Prompt
Every entry must be duplicated precisely as written.

Records shown
import Summits.BirchSwinnertonDyer.Rank1Residual.Supersingular.X7KolyvaginRoadUpperHalf
import Summits.BirchSwinnertonDyer.Rank1Residual.Supersingular.X7TwistClauseOPEN
import Summits.BirchSwinnertonDyer.Rank1Residual.X2.TwistTamagawa
import Literature.NumberTheory.EllipticCurves.MatarNekovar2019.ShaIndexBoundIrreducible
import Literature.NumberTheory.EllipticCurves.NonvanishingTwistsPrescribedSplitting
import Literature.NumberTheory.EllipticCurves.Rank1Residual.ClassX1KellerYinTypeA
import HarnessLib
/-- **Uniqueness of the derivative, cleared of denominators**: if
`d/ds (M(y,s)/(γ+δs)^{k+1}) = φ` at `s` (`γ + δs ≠ 0`), then
`φ·(γ+δs)^{k+2} = (∂₁M)(y,s)·(γ+δs) − (k+1)δ·M(y,s)`. [folklore] -/
theorem key_identity (γ δ : ℚ) (k : ℕ) (M : MvPolynomial (Fin 2) ℚ) (y s φ : ℝ)
    (hW : (γ : ℝ) + δ * s ≠ 0)
    (hM : HasDerivAt (fun s' : ℝ => aeval ![y, s'] M / ((γ : ℝ) + δ * s') ^ (k + 1)) φ s) :
    φ * ((γ : ℝ) + δ * s) ^ (k + 2) =
      aeval ![y, s] (pderiv 1 M) * ((γ : ℝ) + δ * s) - (k + 1) * δ * aeval ![y, s] M := by
  -- adapted from `LinExact.key_identity`
  have h2 : HasDerivAt (fun s' : ℝ => (γ : ℝ) + δ * s') (δ : ℝ) s := by
    simpa using ((hasDerivAt_id s).const_mul (δ : ℝ)).const_add (γ : ℝ)
  have h5 := hM.unique
    ((LinExact.hasDerivAt_aeval_snd M y s).div (h2.fun_pow (k + 1)) (pow_ne_zero _ hW))
  rw [Nat.add_sub_cancel, eq_div_iff (pow_ne_zero 2 (pow_ne_zero _ hW))] at h5
  push_cast at h5
  apply mul_right_cancel₀ (pow_ne_zero k hW)
  linear_combination h5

Response box
import Summits.BirchSwinnertonDyer.Rank1Residual.Supersingular.X7KolyvaginRoadUpperHalf
import Summits.BirchSwinnertonDyer.Rank1Residual.Supersingular.X7TwistClauseOPEN
import Summits.BirchSwinnertonDyer.Rank1Residual.X2.TwistTamagawa
import Literature.NumberTheory.EllipticCurves.MatarNekovar2019.ShaIndexBoundIrreducible
import Literature.NumberTheory.EllipticCurves.NonvanishingTwistsPrescribedSplitting
import Literature.NumberTheory.EllipticCurves.Rank1Residual.ClassX1KellerYinTypeA
import HarnessLib
/-- **Uniqueness of the derivative, cleared of denominators**: if
`d/ds (M(y,s)/(γ+δs)^{k+1}) = φ` at `s` (`γ + δs ≠ 0`), then
`φ·(γ+δs)^{k+2} = (∂₁M)(y,s)·(γ+δs) − (k+1)δ·M(y,s)`. [folklore] -/
theorem key_identity (γ δ : ℚ) (k : ℕ) (M : MvPolynomial (Fin 2) ℚ) (y s φ : ℝ)
    (hW : (γ : ℝ) + δ * s ≠ 0)
    (hM : HasDerivAt (fun s' : ℝ => aeval ![y, s'] M / ((γ : ℝ) + δ * s') ^ (k + 1)) φ s) :
    φ * ((γ : ℝ) + δ * s) ^ (k + 2) =
      aeval ![y, s] (pderiv 1 M) * ((γ : ℝ) + δ * s) - (k + 1) * δ * aeval ![y, s] M := by
  -- adapted from `LinExact.key_identity`
  have h2 : HasDerivAt (fun s' : ℝ => (γ : ℝ) + δ * s') (δ : ℝ) s := by
    simpa using ((hasDerivAt_id s).const_mul (δ : ℝ)).const_add (γ : ℝ)
  have h5 := hM.unique
    ((LinExact.hasDerivAt_aeval_snd M y s).div (h2.fun_pow (k + 1)) (pow_ne_zero _ hW))
  rw [Nat.add_sub_cancel, eq_div_iff (pow_ne_zero 2 (pow_ne_zero _ hW))] at h5
  push_cast at h5
  apply mul_right_cancel₀ (pow_ne_zero k hW)
  linear_combination h5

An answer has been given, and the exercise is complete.